/-- The places of `Ω` above a place `P` of `L` form a finite set (as many as the primes of `B`
above `P`). [cite: Stichtenoth2009, Cor. 3.1.8 / Thm. 3.3.7] -/
instance finite_placesOver (P : PlaceOver k L) :
    Finite {Q : PlaceOver k Ω // Q.restrict (K := k) (F := L) = P} := by
  haveI : Finite ((IsLocalRing.maximalIdeal P.toValuationSubring).primesOver
      (integralClosure P.toValuationSubring Ω)) :=
    (IsDedekindDomain.primesOver_finite _ _).to_subtype
  exact Finite.of_equiv _ ((Equiv.subtypeEquivRight fun Q => restrict_eq_iff Q P).trans
    (placesOverEquiv (K' := k) P)).symm

/-- **The residue degree `f_P` of `P` in the Galois extension `Ω/L`** (the common residue degree
`f(𝔔|P)` of the primes above `P`, Mathlib `Ideal.inertiaDegIn`). [cite: Stichtenoth2009, Def. 3.1.5 and Thm. 3.7.1] -/
abbrev resDeg (P : PlaceOver k L) (Ω : Type w) [Field Ω] [Algebra L Ω] : ℕ :=
  (IsLocalRing.maximalIdeal P.toValuationSubring).inertiaDegIn (integralClosure P.toValuationSubring Ω)

omit [Finite k] [IsAlgFunctionField k L] [IsScalarTower k L Ω] [Algebra.IsSeparable L Ω] [IsAlgFunctionField k Ω] in
/-- In a Galois extension all residue degrees above `P` equal `f_P`. [cite: Stichtenoth2009, Thm. 3.7.1] -/
theorem inertiaDeg_primeBelow_eq_resDeg {P : PlaceOver k L} (Q : PlaceOver k Ω)
    (hQP : ∀ x : L, algebraMap L Ω x ∈ Q.toValuationSubring ↔ x ∈ P.toValuationSubring) :
    (primeBelow Q hQP).inertiaDeg P.toValuationSubring = P.resDeg Ω :=
  (Ideal.inertiaDegIn_eq_inertiaDeg (IsLocalRing.maximalIdeal P.toValuationSubring)
    (primeBelow Q hQP) (Ω ≃ₐ[L] Ω)).symm

/-- **`deg Q = f_P · deg P` for every place `Q` above `P`** in the Galois extension `Ω/L` (both with
constant field `k`). [cite: Stichtenoth2009, Def. 3.1.5 and Thm. 3.7.1] -/
theorem degree_eq_resDeg_mul_degree {P : PlaceOver k L} (Q : PlaceOver k Ω)
    (hQ : Q.restrict (K := k) (F := L) = P) : Q.degree = P.resDeg Ω * P.degree := by
  have hQP := (restrict_eq_iff Q P).1 hQ
  rw [← inertiaDeg_primeBelow_eq_resDeg Q hQP, inertiaDeg_mul_degree_eq_degree Q hQP]

omit [Algebra.IsSeparable L Ω] in
/-- **`#{Q | P} · |I| · f_P = |Γ|`.** [cite: Stichtenoth2009, Thm. 3.7.1 and Thm. 3.8.2] -/
theorem natCard_placesOver_mul (P : PlaceOver k L) (Q : PlaceOver k Ω)
    (hQP : ∀ x : L, algebraMap L Ω x ∈ Q.toValuationSubring ↔ x ∈ P.toValuationSubring) :
    Nat.card {Q : PlaceOver k Ω // Q.restrict (K := k) (F := L) = P} *
      Nat.card ((primeBelow Q hQP).inertia (Ω ≃ₐ[L] Ω)) * P.resDeg Ω = Nat.card (Ω ≃ₐ[L] Ω) := by
  haveI := P.finite_residueField
  haveI : Finite (P.toValuationSubring ⧸ IsLocalRing.maximalIdeal P.toValuationSubring) :=
    ‹Finite P.residueField›
  letI : Field (P.toValuationSubring ⧸ IsLocalRing.maximalIdeal P.toValuationSubring) :=
    Ideal.Quotient.field _
  haveI : Finite (IsLocalRing.maximalIdeal P.toValuationSubring).ResidueField := inferInstance
  haveI : PerfectField (IsLocalRing.maximalIdeal P.toValuationSubring).ResidueField := inferInstance
  rw [natCard_restrict_eq (K' := k) P, ← inertiaDeg_primeBelow_eq_resDeg Q hQP]
  exact Ideal.ncard_primesOver_mul_card_inertia_mul_finrank (G := Ω ≃ₐ[L] Ω)
    (IsLocalRing.maximalIdeal P.toValuationSubring) (primeBelow Q hQP)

----------------

Requirement: Which lines of the entries above contain the string "exact"? Copy each one.

Response below:
  exact Finite.of_equiv _ ((Equiv.subtypeEquivRight fun Q => restrict_eq_iff Q P).trans
  exact Ideal.ncard_primesOver_mul_card_inertia_mul_finrank (G := Ω ≃ₐ[L] Ω)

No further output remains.